[Opening MATERIAL SHOWN section]

import Literature.AlgebraicGeometry.Crystalline.DeRhamComplexSheaf
import Literature.AlgebraicGeometry.Motives.GrothendieckVanishingProofs
import Literature.Algebra.Homology.HyperExt
import Literature.Algebra.Homology.StupidFiltration
import Literature.AlgebraicGeometry.Motives.CrystallineRealization
import HarnessLib

/-!
# Degeneration of the Hodge–de Rham spectral sequence modulo torsion for smooth proper `𝒳/W(k)`

For a field `k` of characteristic `p`, `W = W(k)` and `𝒳 → Spec W` smooth and proper, the Hodge–de
Rham spectral sequence `E₁^{a,b} = H^b(𝒳, Ωᵃ_{𝒳/W}) ⇒ H^{a+b}_{dR}(𝒳/W)` DEGENERATES AT `E₁` AFTER
TENSORING WITH `K = W[1/p]` ("degeneration modulo torsion"): this is Deligne's theorem for the smooth
proper generic fibre `X_K → Spec K` over the characteristic-`0` field `K` (P. Deligne, *Théorème de
Lefschetz et critères de dégénérescence de suites spectrales*, Publ. IHÉS 35 (1968), Thm. 5.5 (ii):
for `f : X → S` proper and smooth with `S` of characteristic `0`, the spectral sequence
`R^q f_* Ω^p_{X/S} ⇒ R^{p+q} f_*(Ω•_{X/S})` degenerates — and (i): the `R^q f_*Ω^p` are locally free of
formation compatible with every base change), transported to `𝒳/W` by flat base change of coherent
cohomology along `W → K` (R. Hartshorne, *Algebraic Geometry*, III.9.3), which identifies
`H^b(𝒳, Ωᵃ_{𝒳/W}) ⊗_W K ≅ H^b(X_K, Ωᵃ_{X_K/K})` compatibly with the maps induced by the de Rham
differentials. In exactly this form it is invoked by S. Bloch, H. Esnault, M. Kerz, *p-adic
deformation of algebraic cycle classes*, Invent. Math. 195 (2014), Remarks 8.x (1) (arXiv:1203.2776
"Remarks 35 (1)": "By the degeneration of the Hodge–de Rham spectral sequence modulo torsion, the map
`H^{2r}_cont(X_1, Ω^{≥r}_{X.}) ⊗ ℚ → H^{2r}_cont(X_1, Ω•_{X.}) ⊗ ℚ` is injective"). Integrally — all
differentials vanish, with no torsion hypothesis — it holds in the range `a + min(b, d) ≤ p − 2`
(G. Faltings, *Crystalline cohomology and p-adic Galois representations*, in: Algebraic analysis,
geometry and number theory (1989), Thm. 4.1 with `E = 𝒪_X`; Fontaine–Messing 1987 and Kato 1987 for
`dim < p`).

## The statement recorded (`HodgeDeRhamDegeneratesModTorsion`)

We record the degeneration in the spectral-sequence-free language of the tree: with
`Ω• = Crystalline.algebraicDeRhamComplex 𝒳` (the algebraic de Rham complex of sheaves of abelian
groups on `|𝒳|`, `Crystalline/DeRhamComplexSheaf`, extended by zero to a `ℤ`-indexed complex) and its
STUPID (Hodge) filtration `σ≤n Ω•` (`Literature.Algebra.Homology.stupidTruncLE`), the short exact
sequences of complexes `0 → Ωⁿ¹[−n₁] → σ≤n₁ Ω• → σ≤n₀ Ω• → 0` (`n₀ + 1 = n₁`;
`Literature.Algebra.Homology.stupidFiltrationShortComplex`, `shortExact_stupidFiltrationShortComplex`)
have connecting homomorphisms in hypercohomology
`δ : ℍ^{k₀}(𝒳, σ≤n₀ Ω•) → ℍ^{k₁}(𝒳, Ωⁿ¹[−n₁]) = H^{k₁−n₁}(𝒳, Ωⁿ¹)` (`k₀ + 1 = k₁`;
`Literature.Algebra.Homology.HyperExt.delta` for the hyper-Ext from the constant sheaf `ℤ`, i.e.
Zariski hypercohomology `Crystalline.SheafHypercohomology`), and the assertion is:

  **every `δ` has torsion image** (`∀ x, ∃ m ≠ 0, m • δ x = 0`).

Dictionary (standard, e.g. Deligne 1971 (Hodge II) §1.3 on filtered complexes / Weibel §5.4–5.5): for
the decreasing Hodge filtration `Fᵃ = σ≥a Ω•` one has `σ≤n Ω• = Ω•/F^{n+1}` and
`Ωⁿ¹[−n₁] = F^{n₁}/F^{n₁+1}`, so the sequences above are `0 → F^{n₁}/F^{n₁+1} → Ω•/F^{n₁+1} → Ω•/F^{n₁} → 0`;
all their connecting maps vanish ⟺ all `ℍ(Ω•/F^{a+1}) → ℍ(Ω•/F^{a})` are onto ⟺ all
`ℍ(Fᵃ) → ℍ(Ω•)` are injective ⟺ the spectral sequence of the filtered complex degenerates at `E₁`;
and after the exact functor `⊗_ℤ ℚ` (`W ⊗ ℚ = K`), "`δ ⊗ ℚ = 0`" is "`δ` has torsion image".

Hypothesis: the tree's `Motives.WittScheme.IsSmoothProperModel d 𝒳` (smooth of relative dimension
`d` and proper over `W(k)`, with smooth projective geometrically irreducible fibres) — a special case of
"smooth and proper over `W`". NOT asserted: torsion-freeness of `H^b(𝒳, Ωᵃ)` (false in general), the
integral range of Faltings / Fontaine–Messing, the relative version over a general base.
-- TODO(general form): `f : X → S` proper smooth, `S` any ℚ-scheme (Deligne 1968 Thm. 5.5 as printed).
-/

noncomputable section

-- `HasHyperExt` for the `ℤ`-extended de Rham complex and its truncations is found through
-- `IsStrictlyGE 0 ⇒ IsGE 0` and the shift/localization instances; the default budget is too small.
set_option synthInstance.maxHeartbeats 200000

namespace Literature.AlgebraicGeometry.Crystalline

open CategoryTheory AlgebraicGeometry Limits TopologicalSpace
open Literature.AlgebraicGeometry.Motives Literature.AlgebraicGeometry.Motives.WittScheme
open Literature.Algebra.Homology

/-- **Degeneration of the Hodge–de Rham spectral sequence modulo torsion** for a smooth proper
`𝒳/W(k)`: every connecting homomorphism
`δ : ℍ^{k₀}(𝒳, σ≤n₀ Ω•_{𝒳/W}) → ℍ^{k₀+1}(𝒳, Ω^{n₀+1}_{𝒳/W}[−n₀−1])` of the stupid (Hodge) filtration of
the algebraic de Rham complex (hypercohomology = hyper-Ext from the constant sheaf `ℤ` on `|𝒳|`) has
torsion image, i.e. vanishes after `⊗ ℚ` — Deligne's `E₁`-degeneration for the generic fibre
`X_K/K` (char `0`) transported by flat base change `W → K` (see the module docstring for the
dictionary with the spectral sequence and for the integral refinements of Faltings /
Fontaine–Messing). A named fact: its proof (Hodge theory, or Deligne–Illusie) has no carrier in the
tree. [cite: Deligne1968, Thm. 5.5 (ii)] -/
def HodgeDeRhamDegeneratesModTorsion : Prop :=
  ∀ (p : ℕ) [Fact p.Prime] (k : Type) [Field k] [CharP k p] (d : ℕ) (𝒳 : SchemeOver (WittVector p k)),
    IsSmoothProperModel d 𝒳 →
    ∀ (n₀ n₁ : ℤ) (h : n₀ + 1 = n₁) (k₀ k₁ : ℤ) (hk : k₀ + 1 = k₁),
      letI K : CochainComplex (Sheaf (Opens.grothendieckTopology 𝒳.left.carrier) AddCommGrpCat.{0}) ℤ :=
        (algebraicDeRhamComplex 𝒳).extend ComplexShape.embeddingUpNat
      letI Z : Sheaf (Opens.grothendieckTopology 𝒳.left.carrier) AddCommGrpCat.{0} :=
        (constantSheaf (Opens.grothendieckTopology 𝒳.left.carrier) AddCommGrpCat.{0}).obj
          (AddCommGrpCat.of (ULift.{0} ℤ))
      letI S : ShortComplex (CochainComplex (Sheaf (Opens.grothendieckTopology 𝒳.left.carrier)
          AddCommGrpCat.{0}) ℤ) := stupidFiltrationShortComplex K n₀ n₁ h
      haveI : (S.X₁).IsStrictlyGE n₁ :=
        (inferInstance : ((CochainComplex.singleFunctor _ n₁).obj (K.X n₁)).IsStrictlyGE n₁)
      haveI : HasHyperExt.{0} Z S.X₁ := hasHyperExt_of_isGE _ _ n₁
      haveI : HasHyperExt.{0} Z S.X₂ := (inferInstance : HasHyperExt.{0} Z (stupidTruncLE K n₁))
      haveI : HasHyperExt.{0} Z S.X₃ := (inferInstance : HasHyperExt.{0} Z (stupidTruncLE K n₀))
      ∀ x : HyperExt.{0} Z S.X₃ k₀,
        ∃ m : ℤ, m ≠ 0 ∧
          m • HyperExt.delta (shortExact_stupidFiltrationShortComplex K n₀ n₁ h) k₀ k₁ hk x = 0

end Literature.AlgebraicGeometry.Crystalline

end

[Closing MATERIAL SHOWN section]

- PROBLEM DESCRIPTION
Having found the line that contains "ℤ) := stupidFiltrationShortComplex K n₀ n₁ h", set down that line and all the rest through the end of the records, exactly.

- PROBLEM SOLUTION
          AddCommGrpCat.{0}) ℤ) := stupidFiltrationShortComplex K n₀ n₁ h
      haveI : (S.X₁).IsStrictlyGE n₁ :=
        (inferInstance : ((CochainComplex.singleFunctor _ n₁).obj (K.X n₁)).IsStrictlyGE n₁)
      haveI : HasHyperExt.{0} Z S.X₁ := hasHyperExt_of_isGE _ _ n₁
      haveI : HasHyperExt.{0} Z S.X₂ := (inferInstance : HasHyperExt.{0} Z (stupidTruncLE K n₁))
      haveI : HasHyperExt.{0} Z S.X₃ := (inferInstance : HasHyperExt.{0} Z (stupidTruncLE K n₀))
      ∀ x : HyperExt.{0} Z S.X₃ k₀,
        ∃ m : ℤ, m ≠ 0 ∧
          m • HyperExt.delta (shortExact_stupidFiltrationShortComplex K n₀ n₁ h) k₀ k₁ hk x = 0

end Literature.AlgebraicGeometry.Crystalline

end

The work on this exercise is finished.